Stored items:

"""

import Summits.BirchSwinnertonDyer.BirchSwinnertonDyer.Theorems.SemiOrdinaryEisensteinDescentWildKolyvaginUpperAtThreeOfPrimitives
import Literature.NumberTheory.EllipticCurves.CasselsTateLevelInputsOfCanonical
import HarnessLib

/-!
# Route `SemiOrdinaryEisensteinDescent`, crux Ko `WildKolyvaginUpperAtThree` (stmt-BirchSwinnertonDyer-20480), line
# `birth` v3: the Cassels–Tate conjunct of the print stub `stub_inputsPrim` PINNED TO THE CANONICAL FAMILY of local
# invariant maps — Ko BY NAME from J + Kolyvagin + {Ш³ = 0, Milne I 4.10(a) cochain form, Lemma 6.15,
# conj-equivariance} + Gross 3.7 (2) + GZ86 III (3.1) (width seat `bsd-wall-soed-p2-w2` g2;
# `--supports stmt-BirchSwinnertonDyer-20480`; BSD is not proved by any of this)

WHY. Line `birth` v3 (lead soed-p2 g2) closes Ko by `WildKolyvaginUpperAtThreeOfPrimitives.wildKolyvaginUpperAtThree_of_sigma_of_primInputs`
from `stub_sigma` (= J, stmt-20760, the wall) and `stub_inputsPrim = (∀ kolyvagin) ∧ (∀ K, casselsTate_levelInputs K) ∧
prop37_2_frobeniusCongruence ∧ Gross1991_heegnerPoint_sub_ratTorsion_mem_E0`.  The second conjunct was filed (2026-08-27) with the
remark «the tree has no local class field theory … size XL».  Two of its five clauses are in fact KERNEL THEOREMS for THE family
`LocalInvariants.canonical K n` (reciprocity `sumInvLocalizationEqZero_canonical_of_numberField`, cell bsd-cn100; local Tate
duality `LocalInvariants.canonical_isPerfect`), and the Literature theorem `casselsTate_levelInputs_of_canonical_inputs`
(`CasselsTateLevelInputsOfCanonical.lean`, this seat) pins `inv := canonical` and displays the exact residual: (iii)
`Ш³(K, μₙ) = 0`, (iv′) the two inputs `hPTc` / `h615` of `isLevelPairing_ctLevelPairing_of_inputs` (Milne I 4.10(a) in cochain
form, Lemma 6.15), (v) `conjAct`-invariance of `ctGeneralFun`.  THIS FILE threads that residual through the line's composition,
so the print debt of line `birth` v3 reads, clause by clause: J (research) + Kolyvagin Thm. A + Gross 3.7 (2) + GZ86 III (3.1) +
{(iii), (iv′), (v) for the canonical family}.

WHAT IS PROVED (CONDITIONAL on every displayed hypothesis; nothing is asserted about any curve):
* `mcCallumUpper_of_canonicalInputs_of_frobeniusCongruence_of_E0` — McCallum 1991 Cor. 5.6, upper form
  (`McCallum1991_padicValNat_card_sha_primary_add_le_of_globalDivisibility`), from the canonical-family residual + 3.7 (2) + E0
  (= bsd-stepL's `…_of_casselsTate_of_frobeniusCongruence_of_E0` ∘ `casselsTate_levelInputs_of_canonical_inputs`).
* `wildKolyvaginUpperAtThree_of_sigma_of_canonicalInputs` — Ko BY NAME ⟸ J BY NAME + `∀ kolyvagin` + the same residual + 3.7 (2)
  + E0 (= p581112 `wildKolyvaginUpperAtThree_of_sigma_of_primitives` ∘ the Literature theorem).
Ko, J, the refined Kolyvagin conjecture at `3` and BSD stay open.

References: [MilneADT2006] I Cor. 2.3, Thm. 4.10 (a)(c), §6 Prop. 6.9, Thm. 6.13, Lemma 6.15; [CasselsFrohlichANT1967] VII §11;
[McCallumLMS1991] §5 Cor. 5.6; [GrossLMS1991] §3 Prop. 3.7 (2), §5 (5.1), §6; [GrossZagier1986] III (3.1); [Jetchev2008] Conj. 1.3.
-/

set_option autoImplicit false
set_option linter.dupNamespace false -- `Summit.BirchSwinnertonDyer.BirchSwinnertonDyer.…` is the tree's layout (D-0017)

noncomputable section

open scoped Classical

namespace Summit.BirchSwinnertonDyer.BirchSwinnertonDyer.Theorems.WildKolyvaginUpperAtThreeOfCanonicalInputs

open WeierstrassCurve NumberField Field IsDedekindDomain Literature.NumberTheory.EllipticCurves
  Literature.NumberTheory.GaloisRepresentations Literature.NumberTheory.GaloisCohomology
  Summit.BirchSwinnertonDyer.BirchSwinnertonDyer.Theses.SemiOrdinaryEisensteinDescent
  Summit.BirchSwinnertonDyer.Rank1Residual.X11b
open Literature.NumberTheory.GaloisRepresentations.DiscreteGaloisModule (mu)

section Residual

/-! ## §0 The canonical-family residual of `casselsTate_levelInputs`, as section hypotheses (verbatim from
`casselsTate_levelInputs_of_canonical_inputs`, universally over the number field `K : Type`) -/

variable
  (hH3 : ∀ (K : Type) [Field K] [NumberField K] (n : ℕ) [NeZero n] (x : galoisCohomology (mu K n) 3),
    (∀ v : Place K, galoisCohomology.localization (mu K n) v 3 x = 0) → x = 0)
  (hPTc : ∀ (K : Type) [Field K] [NumberField K] (W : WeierstrassCurve ℚ) [W.IsElliptic] (p M₀ : ℕ),
    p.Prime → p ≠ 2 → 1 ≤ M₀ → ∀ [NeZero (p ^ M₀)]
      (e : geomTorsion (W.baseChange K) ((p ^ M₀ * p ^ M₀ : ℕ) : ℤ) →
        geomTorsion (W.baseChange K) ((p ^ M₀ * p ^ M₀ : ℕ) : ℤ) → AlgebraicClosure K)
      (hμ : ∀ S T, e S T ^ (p ^ M₀ * p ^ M₀) = 1)
      (hadd₁ : ∀ S₁ S₂ T, e (S₁ + S₂) T = e S₁ T * e S₂ T)
      (hadd₂ : ∀ S T₁ T₂, e S (T₁ + T₂) = e S T₁ * e S T₂)
      (hgal : ∀ (σ : absoluteGaloisGroup K)
        (S T : geomTorsion (W.baseChange K) ((p ^ M₀ * p ^ M₀ : ℕ) : ℤ)), σ • e S T = e (σ • S) (σ • T)),
      (∀ T, e T T = 1) → (∀ T, (∀ S, e S T = 1) → T = 0) →
      ∀ f : contTwoCocycles ((W.baseChange K).torsionGaloisModule ((p ^ M₀ : ℕ) : ℤ)).toTopRep,
        (∀ g : contOneCocycles ((W.baseChange K).torsionGaloisModule ((p ^ M₀ : ℕ) : ℤ)).toTopRep,
          (∀ v : Place K, locClass ((W.baseChange K).torsionGaloisModule ((p ^ M₀ : ℕ) : ℤ))
              (Place.Completion v)
              (resOne ((W.baseChange K).torsionGaloisModule ((p ^ M₀ : ℕ) : ℤ)) (Place.Completion v) g) = 0) →
          ∃ (C : PTChoice (W.baseChange K) (p ^ M₀) e hμ hadd₁ hadd₂ hgal f g) (S : Finset (Place K)),
            (∀ v ∉ S, C.localTerm (LocalInvariants.canonical K (p ^ M₀ * p ^ M₀)) v = 0) ∧
              ∑ v ∈ S, C.localTerm (LocalInvariants.canonical K (p ^ M₀ * p ^ M₀)) v = 0) →
        twoCocycleClass _ f = 0)
  (h615 : ∀ (K : Type) [Field K] [NumberField K] (W : WeierstrassCurve ℚ) [W.IsElliptic] (p M₀ : ℕ),
    p.Prime → p ≠ 2 → 1 ≤ M₀ → ∀ [NeZero (p ^ M₀)]
      (e : geomTorsion (W.baseChange K) ((p ^ M₀ * p ^ M₀ : ℕ) : ℤ) →
        geomTorsion (W.baseChange K) ((p ^ M₀ * p ^ M₀ : ℕ) : ℤ) → AlgebraicClosure K)
      (hμ : ∀ S T, e S T ^ (p ^ M₀ * p ^ M₀) = 1)
      (hadd₁ : ∀ S₁ S₂ T, e (S₁ + S₂) T = e S₁ T * e S₂ T)
      (hadd₂ : ∀ S T₁ T₂, e S (T₁ + T₂) = e S T₁ * e S T₂)
      (hgal : ∀ (σ : absoluteGaloisGroup K)
        (S T : geomTorsion (W.baseChange K) ((p ^ M₀ * p ^ M₀ : ℕ) : ℤ)), σ • e S T = e (σ • S) (σ • T)),
      (∀ T, e T T = 1) → (∀ T, (∀ S, e S T = 1) → T = 0) →
      ∃ S₀ : Finset (Place K), ∀ S : Finset (Place K), S₀ ⊆ S →
        ∀ x : LocalClasses (W.baseChange K) (p ^ M₀) S,
          (∀ b' ∈ selmerGroup (W.baseChange K) ((p ^ M₀ : ℕ) : ℤ),
            sumPairing (W.baseChange K) (p ^ M₀) e hμ hadd₁ hadd₂ hgal
              (LocalInvariants.canonical K (p ^ M₀ * p ^ M₀)) S x (locS (W.baseChange K) (p ^ M₀) S b') = 0) →
          ∃ b₀ ∈ kummerOutside (W.baseChange K) (p ^ M₀) S, ∀ v : S,
            x v - locS (W.baseChange K) (p ^ M₀) S b₀ v ∈
              (W.baseChange K).kummerLocalConditionAt ((p ^ M₀ : ℕ) : ℤ) (Place.Completion (v : Place K)))
  (hconj : ∀ (K : Type) [Field K] [NumberField K] (W : WeierstrassCurve ℚ) [W.IsElliptic] (p M₀ : ℕ),
    p.Prime → p ≠ 2 → 1 ≤ M₀ → ∀ [NeZero (p ^ M₀)] (c : K ≃ₐ[ℚ] K), c ≠ 1 → c * c = 1 →
    ∀ (e : geomTorsion (W.baseChange K) ((p ^ M₀ * p ^ M₀ : ℕ) : ℤ) →
        geomTorsion (W.baseChange K) ((p ^ M₀ * p ^ M₀ : ℕ) : ℤ) → AlgebraicClosure K)
      (hμ : ∀ S T, e S T ^ (p ^ M₀ * p ^ M₀) = 1)
      (hadd₁ : ∀ S₁ S₂ T, e (S₁ + S₂) T = e S₁ T * e S₂ T)
      (hadd₂ : ∀ S T₁ T₂, e S (T₁ + T₂) = e S T₁ * e S T₂)
      (hgal : ∀ (σ : absoluteGaloisGroup K)
        (S T : geomTorsion (W.baseChange K) ((p ^ M₀ * p ^ M₀ : ℕ) : ℤ)), σ • e S T = e (σ • S) (σ • T)),
      (∀ T, e T T = 1) → (∀ T, (∀ S, e S T = 1) → T = 0) →
      ∀ z ∈ selmerGroup (W.baseChange K) ((p ^ M₀ * p ^ M₀ : ℕ) : ℤ),
        ∀ t ∈ selmerGroup (W.baseChange K) ((p ^ M₀ * p ^ M₀ : ℕ) : ℤ),
        ctGeneralFun (W.baseChange K) (p ^ M₀) e hμ hadd₁ hadd₂ hgal
            (LocalInvariants.canonical K (p ^ M₀ * p ^ M₀))
            (torsionH1ToH1 (W.baseChange K) _ (conjAct W c _ z))
            (torsionH1ToH1 (W.baseChange K) _ (conjAct W c _ t)) =
          ctGeneralFun (W.baseChange K) (p ^ M₀) e hμ hadd₁ hadd₂ hgal
            (LocalInvariants.canonical K (p ^ M₀ * p ^ M₀))
            (torsionH1ToH1 (W.baseChange K) _ z) (torsionH1ToH1 (W.baseChange K) _ t))

include hH3 hPTc h615 hconj

/-- **The CT conjunct of `stub_inputsPrim`, for every number field, from the canonical-family residual**: pointwise
`casselsTate_levelInputs_of_canonical_inputs`. CONDITIONAL on `hH3`, `hPTc`, `h615`, `hconj`.
[cite: MilneADT2006, Ch. I Cor. 2.3, Thm. 4.10(a)(c), §6 Prop. 6.9, Thm. 6.13(a), Lemma 6.15] [cite: CasselsFrohlichANT1967, Ch. VII §11] -/
theorem forall_casselsTate_levelInputs_of_canonicalInputs :
    ∀ (K : Type) [Field K] [NumberField K], casselsTate_levelInputs K :=
  fun K _ _ ↦ casselsTate_levelInputs_of_canonical_inputs K (hH3 K) (hPTc K) (h615 K) (hconj K)

/-- **McCallum 1991 Cor. 5.6, upper form (the named fact `McCallum1991_padicValNat_card_sha_primary_add_le_of_globalDivisibility`),
from the canonical-family residual of the Cassels–Tate inputs + Gross 1991 Prop. 3.7 (2) (image-free) + GZ86 III (3.1)** —
bsd-stepL's kernel derivation `McCallum1991_…_of_casselsTate_of_frobeniusCongruence_of_E0` fed with
`forall_casselsTate_levelInputs_of_canonicalInputs`. CONDITIONAL on the six displayed hypotheses.
[cite: McCallumLMS1991, §5 Cor. 5.6 (p. 310)] [cite: GrossLMS1991, §3 Prop. 3.7 (2) (p. 240), §6] [cite: GrossZagier1986, III (3.1)] -/
theorem mcCallumUpper_of_canonicalInputs_of_frobeniusCongruence_of_E0
    (h372 : GrossLMS1991.prop37_2_frobeniusCongruence) (hE0 : Gross1991_heegnerPoint_sub_ratTorsion_mem_E0) :
    McCallum1991_padicValNat_card_sha_primary_add_le_of_globalDivisibility :=
  McCallum1991_padicValNat_card_sha_primary_add_le_of_globalDivisibility_of_casselsTate_of_frobeniusCongruence_of_E0
    (forall_casselsTate_levelInputs_of_canonicalInputs hH3 hPTc h615 hconj) h372 hE0

/-- **Crux Ko `WildKolyvaginUpperAtThree` BY NAME ⟸ J `WildSigmaDivisibilityAtThree` BY NAME (stmt-20760, OPEN) + Kolyvagin 1990
Thm. A + the canonical-family residual {`Ш³ = 0`, Milne I 4.10(a) cochain form, Lemma 6.15, `conjAct`-invariance} + Gross 3.7 (2)
+ GZ86 III (3.1)** — line `birth` v3's composition `wildKolyvaginUpperAtThree_of_sigma_of_primitives` (p581112: w2's McCallum road
under the crux's tower binder ∘ bsd-stepL's kernel Cor. 5.6) with its Cassels–Tate conjunct supplied by
`forall_casselsTate_levelInputs_of_canonicalInputs`. CONDITIONAL on every displayed hypothesis; Ko and J stay open.
[cite: McCallumLMS1991, §5 Cor. 5.6 (p. 310)] [cite: Jetchev2008, Conj. 1.3 (p. 812)] [cite: MilneADT2006, Ch. I §6 Thm. 6.13(a)] -/
theorem wildKolyvaginUpperAtThree_of_sigma_of_canonicalInputs (hJ : WildSigmaDivisibilityAtThree)
    (hKo : ∀ (N : ℕ) [NeZero N] (W : WeierstrassCurve ℚ) (K : Type) [Field K] [NumberField K],
      kolyvagin N W K)
    (h372 : GrossLMS1991.prop37_2_frobeniusCongruence) (hE0 : Gross1991_heegnerPoint_sub_ratTorsion_mem_E0) :
    WildKolyvaginUpperAtThree :=
  WildKolyvaginUpperAtThreeOfPrimitives.wildKolyvaginUpperAtThree_of_sigma_of_primitives hJ hKo
    (forall_casselsTate_levelInputs_of_canonicalInputs hH3 hPTc h615 hconj) h372 hE0

end Residual

end Summit.BirchSwinnertonDyer.BirchSwinnertonDyer.Theorems.WildKolyvaginUpperAtThreeOfCanonicalInputs

end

"""

• **Exercise aim**:
Look back at the data above. Transcribe exactly the lines starting at the line that contains "(torsionH1ToH1 (W.baseChange K) _ (conjAct W c _ t))" and ending at the line that contains "include hH3 hPTc h615 hconj".

• **Solution to the problem**:
            (torsionH1ToH1 (W.baseChange K) _ (conjAct W c _ t)) =
          ctGeneralFun (W.baseChange K) (p ^ M₀) e hμ hadd₁ hadd₂ hgal
            (LocalInvariants.canonical K (p ^ M₀ * p ^ M₀))
            (torsionH1ToH1 (W.baseChange K) _ z) (torsionH1ToH1 (W.baseChange K) _ t))

include hH3 hPTc h615 hconj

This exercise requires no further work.